Ajang Photokina 2018 telah usai per tanggal 29 September kemarin. Tidak bisa dipungkiri pengumuman yang paling mencuri perhatian dari event tersebut adalah Lumix S1R dan S1, yang tidak lain merupakan kamera mirrorless full-frame pertama Panasonic. Entah kebetulan atau tidak, akan tetapi kedua kamera ini diungkap sekitar 10 tahun sejak Panasonic memulai tren mirrorless.
Sejarah mencatat bahwa Lumix G1 yang diperkenalkan di Photokina 2008 adalah kamera pertama yang datang membawa istilah “mirrorless“. Jauh sebelum itu, sebenarnya sudah ada Epson R-D1 yang secara teknis merupakan kamera mirrorless pertama, namun istilah itu belum dipakai sebab tujuannya berbeda.
Lewat Lumix G1, Panasonic di sisi lain sebenarnya ingin menyoroti hasil kolaborasinya bersama Olympus, yakni standar Micro Four Thirds, yang pada dasarnya merupakan standar Four Thirds tapi tanpa cermin yang memantulkan gambar dari sensor ke viewfinder. Sejak itulah jargon mirrorless mulai digunakan, meski awalnya juga masih banyak sebutan yang lain, macam “Compact System Camera” (CSC) misalnya.
Tujuan dari Micro Four Thirds, yang kala itu merepresentasikan kategori mirrorless, adalah memberikan pengalaman yang serupa dengan kamera DSLR (bisa digonta-ganti lensanya), tapi dalam kemasan yang jauh lebih ringkas secara menyeluruh. Seringkas apa memangnya? Coba Anda lihat Lumix GM1 yang dirilis di tahun 2013, yang masih memegang titel kamera mirrorless termungil.
Jadi jelas, Panasonic (dan Olympus) adalah yang berjasa memulai tren kamera mirrorless. Kendati demikian, trennya sudah berbeda sekarang, dan di sini yang berpengaruh luar biasa besar adalah Sony.

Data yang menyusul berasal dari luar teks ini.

import Literature.Analysis.Asymptotics.LinearRecurrencePolynomialSource
import Literature.Probability.RandomPlanarGeometry.HexSAWStripWidthThreeHatContactAnnihilator
import HarnessLib

/-!
# The width-three strip at criticality: the contact hat sums `Ĉ(k)` grow LINEARLY and the squared-contact sums `Ĉ²(k)` QUADRATICALLY,
# with geometric errors and the leading coefficients FORCED — `Ĉ(k)_{ab} ≈ c·A_{ab}·k`, `Ĉ²(k)_{ab} ≈ c²·A_{ab}·k²`, `c = −T_y/T_λ`
# (module «WIDTH-THREE CONTACT ASYMPTOTICS»)

Topic `Literature/Probability/RandomPlanarGeometry` (continues «WIDTH-THREE HAT CONTACT ANNIHILATOR» — `W3.detY_contact_annihilator`, `W3.detY_contact_sq_annihilator`,
`W3.detY`, `W3.detYDot`, `W3.detYDDot` —, «WIDTH-THREE HAT ANNIHILATOR» #1457 — ★★★★ `W3.hatD_three_geometric` —, «WIDTH-THREE HAT CONVERGENCE CRITERION» — `W3.qMonicThree`
(monic, degree `23`, roots in `‖z‖ ≤ 0.97`), `W3.tauPolyThree_eq` (`τ = b₁₀(X − 1)Q`), `W3.sum_coeff_X_sub_one_mul` —, «LENGTH-POINTWISE-LAW» — `HV.exists_tendsto_LUM_parity`
(the hat bridge sums converge to a POSITIVE rank-one limit) — and the model-free «LINEAR RECURRENCE WITH POLYNOMIAL SOURCE» —
`Literature.Analysis.exists_abs_sub_quadratic_le_of_linearRecurrence_one_real`).  Lane «pcv-sawmu» (CriticalPhenomena venture), a-p2 g29 — step 3 of the width-three
contact-VARIANCE programme.  Setting: W. Feller I (1968) XIII.6 (`E N_k = k/μ + O(1)`, second moment of the number of renewals); R. P. Stanley EC1 (2012) §4.1.
The strip is a six-type matrix renewal whose kernel is NOT finitely supported; nothing below is printed.

## What is proved (namespace `…SAW.HV.W3`; `y₃ = stripYT 3`, `R = 97/100`)

* §1 `limDThree` (`A`, the limit of the hat bridge sums, from #1457), `abs_hatD_three_sub_lim_le`, `tendsto_hatD_three_succ`, ★ `limDThree_pos` (`A_{ab} > 0`, by the
  pointwise law in length).
* §2 The five scalars of `T(λ, y) = det P = Σ_r t_r(y)λ^r` at `(1, y₃)`: `tOneThree = Σ r t_r` (`T_λ`), `tTwoThree = Σ r(r−1) t_r` (`T_λλ`), `tyThree = Σ ṫ_r` (`yT_y`),
  `tlyThree = Σ r ṫ_r` (`yT_λy`), `tyyThree = Σ ẗ_r` (`(y∂_y)²T`); `cThree = −tyThree/tOneThree` (`= y₃λ′(y₃)`, the hat-index growth of the Perron root: numerically
  `0.6607415407 = 2θ₃`); ★ `X_sub_one_mul_qMonicThree_coeff` (`((X−1)Q)_r = t_r(y₃)`), `sum_coeff_qMonicThree` (`Σ_j Q_j = T_λ`), `sum_coeff_mul_qMonicThree`
  (`Σ_j jQ_j = T_λλ/2`).
* §3 Plumbing: `succ_add_pow_mul_pow_le`, `abs_sum_mul_shift_le`.
* §4 ★★★ **`exists_hatCD_three_linear`**: `T_λ ≠ 0` and `∃ m₀ K, |Ĉ(n+1)_{ab} − (c·A_{ab}·n + m₀)| ≤ K(n+1)^{46}Rⁿ` — the mean number of surface contacts of a
  critical `S₃` bridge is LINEAR in the hat index with slope `c` per hat index (`= 2θ₃`, two steps per hat index), up to `O(1)`.
* §5 ★★★ **`exists_hatC2D_three_quadratic`**: with the same `m₀`, `∃ m₂ K, |Ĉ²(n+1)_{ab} − (c²A_{ab}·n² + linQThree A_{ab} m₀·n + m₂)| ≤ K(n+1)^{69}Rⁿ` with the explicit
  linear coefficient `linQThree A m₀ = (−2cA·T_λy − 2m₀·T_y − T_yy·A − c²A·T_λλ)/T_λ − c²A` — the second moment, to the order that decides the variance.

Label: LANE THEOREM (own result of lane «pcv-sawmu», a-p2 g29, 2026-08-28; not in print).  NOT claimed: the variance law itself and the value of `σ₃²` (next module
«WIDTH-THREE CONTACT VARIANCE»), closed forms of `m₀`, `m₂`, the identification `c = 2θ₃` with «WIDTH-THREE-DENSITY».
-/

noncomputable section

Sony mendefinisikan ulang mirrorless lewat full-frame
Kembali ke Lumix S1R dan S1 tadi, apa yang akhirnya mendorong Panasonic untuk mengembangkan kamera mirrorless full-frame? Jawabannya sudah pasti popularitas seri Sony a7, yang saat ini terdiri dari Sony a7R III dan Sony a7 III. Berbekal sensor full-frame, kedua kamera itu boleh dianggap mewakili kualitas gambar terbaik yang bisa disuguhkan oleh sebuah kamera mirrorless saat ini.

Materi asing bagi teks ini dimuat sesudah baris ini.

include hG in
/-- **The top-slot derivative along a top-slot line**: with the data of `fderiv_ekOperator_topJet`,
at the jets `J + s·topJet Ω` with `σ₂(M + sB) > c/2`,
`D(ekOperator)(y,t,J + s·topJet Ω)[(0,0,topJet Ω)] = (σ₂(M,B) + sσ₂(B))/σ₂(M + sB)^{1/2}`
(the frame array there is `M + sB`, and `σ₂(M + sB, B) = σ₂(M,B) + sσ₂(B)`).
[cite: GilbargTrudinger2001, §17.4, (17.43)] -/
theorem fderiv_ekOperator_topJet_line (t : ℝ) (y : U)
    {b : Basis (Fin 4) ℝ (TangentSpace 𝓘(ℝ, EuclideanSpace ℝ (Fin 4)) y)}
    (hb : g.IsOrthonormalFrame y b) {W Q : EuclideanSpace ℝ (Fin 4) → ℝ}
    (hW : ContDiffOn ℝ ∞ W (U : Set (EuclideanSpace ℝ (Fin 4))))
    (hQ : ContDiffOn ℝ ∞ Q (U : Set (EuclideanSpace ℝ (Fin 4)))) {ψ : ℝ → ℝ} {c : ℝ}
    (hψ : ContDiff ℝ ∞ ψ) (hψc : ∀ s, c / 2 ≤ s → ψ s = Real.sqrt s) {J : CJet (Fin 4) 2}
    (hJ : ∀ v w, rOf (EuclideanSpace.basisFun (Fin 4) ℝ) J v w = rOf (EuclideanSpace.basisFun (Fin 4) ℝ) J w v) {Ω : (Fin 2 → Fin 4) → ℝ}
    (hΩ : ∀ i j, Ω ![i, j] = Ω ![j, i]) {s : ℝ}
    (hs : c / 2 < sigma2 (fun a c ↦ gvForm G t y (pOf (EuclideanSpace.basisFun (Fin 4) ℝ) J) (rOf (EuclideanSpace.basisFun (Fin 4) ℝ) J) (b a) (b c) +
      s * (rOf (EuclideanSpace.basisFun (Fin 4) ℝ) (topJet Ω) (b a) (b c) +
        (1 - t) / 2 * mtrAt G y (rOf (EuclideanSpace.basisFun (Fin 4) ℝ) (topJet Ω)) * G y (b a) (b c)))) :
    fderiv ℝ (ekOperator G W Q ψ) ((y : EuclideanSpace ℝ (Fin 4)), t, J + s • topJet Ω)
        ((0 : EuclideanSpace ℝ (Fin 4)), (0 : ℝ), topJet Ω) =
      (sigma2Polar (fun a c ↦ gvForm G t y (pOf (EuclideanSpace.basisFun (Fin 4) ℝ) J) (rOf (EuclideanSpace.basisFun (Fin 4) ℝ) J) (b a) (b c))
            (fun a c ↦ rOf (EuclideanSpace.basisFun (Fin 4) ℝ) (topJet Ω) (b a) (b c) +
              (1 - t) / 2 * mtrAt G y (rOf (EuclideanSpace.basisFun (Fin 4) ℝ) (topJet Ω)) * G y (b a) (b c)) +
          sigma2 (fun a c ↦ rOf (EuclideanSpace.basisFun (Fin 4) ℝ) (topJet Ω) (b a) (b c) +
              (1 - t) / 2 * mtrAt G y (rOf (EuclideanSpace.basisFun (Fin 4) ℝ) (topJet Ω)) * G y (b a) (b c)) * s) /
        Real.sqrt (sigma2 (fun a c ↦ gvForm G t y (pOf (EuclideanSpace.basisFun (Fin 4) ℝ) J) (rOf (EuclideanSpace.basisFun (Fin 4) ℝ) J) (b a) (b c) +
          s * (rOf (EuclideanSpace.basisFun (Fin 4) ℝ) (topJet Ω) (b a) (b c) +
            (1 - t) / 2 * mtrAt G y (rOf (EuclideanSpace.basisFun (Fin 4) ℝ) (topJet Ω)) * G y (b a) (b c)))) := by
  have hBs := topJet_frame_symm g hG t y b hΩ
  have harr : (fun a c ↦ gvForm G t y (pOf (EuclideanSpace.basisFun (Fin 4) ℝ) (J + s • topJet Ω)) (rOf (EuclideanSpace.basisFun (Fin 4) ℝ) (J + s • topJet Ω))
      (b a) (b c)) = fun a c ↦ gvForm G t y (pOf (EuclideanSpace.basisFun (Fin 4) ℝ) J) (rOf (EuclideanSpace.basisFun (Fin 4) ℝ) J) (b a) (b c) +
        s * (rOf (EuclideanSpace.basisFun (Fin 4) ℝ) (topJet Ω) (b a) (b c) +
          (1 - t) / 2 * mtrAt G y (rOf (EuclideanSpace.basisFun (Fin 4) ℝ) (topJet Ω)) * G y (b a) (b c)) := by
    funext a c
    exact gvForm_topJet_line t y J Ω s (b a) (b c)
  have hcMs : c / 2 < sigma2 (fun a c ↦ gvForm G t y (pOf (EuclideanSpace.basisFun (Fin 4) ℝ) (J + s • topJet Ω))
      (rOf (EuclideanSpace.basisFun (Fin 4) ℝ) (J + s • topJet Ω)) (b a) (b c)) := by
    rw [harr]
    exact hs
  rw [fderiv_ekOperator_topJet g hG t y hb hW hQ hψ hψc (rOf_add_smul_topJet_symm (EuclideanSpace.basisFun (Fin 4) ℝ) hJ hΩ s)
    hcMs hΩ, harr, sigma2Polar_add_smul_left, sigma2Polar_self hBs]
  ring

Melalui seri a7, Sony pun berhasil mendefinisikan ulang tren mirrorless. Kenapa saya bisa bilang begitu? Karena hampir semua pengguna kamera mirrorless full-frame adalah fotografer maupun videografer profesional. Kondisinya sangat berbeda ketika kamera mirrorless full-frame belum eksis 8 – 10 tahun yang lalu.
Kala itu, kamera mirrorless yang ada di pasaran, baik bikinan Panasonic maupun Olympus, nyaris semuanya ditujukan buat konsumen yang ingin upgrade dari smartphone atau kamera saku, tapi keberatan dengan bongsornya DSLR. Fotografer profesional memang juga ada yang ikut beli, tapi jelas bukan untuk dijadikan kamera utama.
Sekarang, tidak sedikit fotografer profesional yang menggunakan Sony a7R III sebagai kamera utamanya dalam berbagai kebutuhan. Fotografer olahraga yang mementingkan performa super-cepat juga punya opsi mirrorless macam Sony a9.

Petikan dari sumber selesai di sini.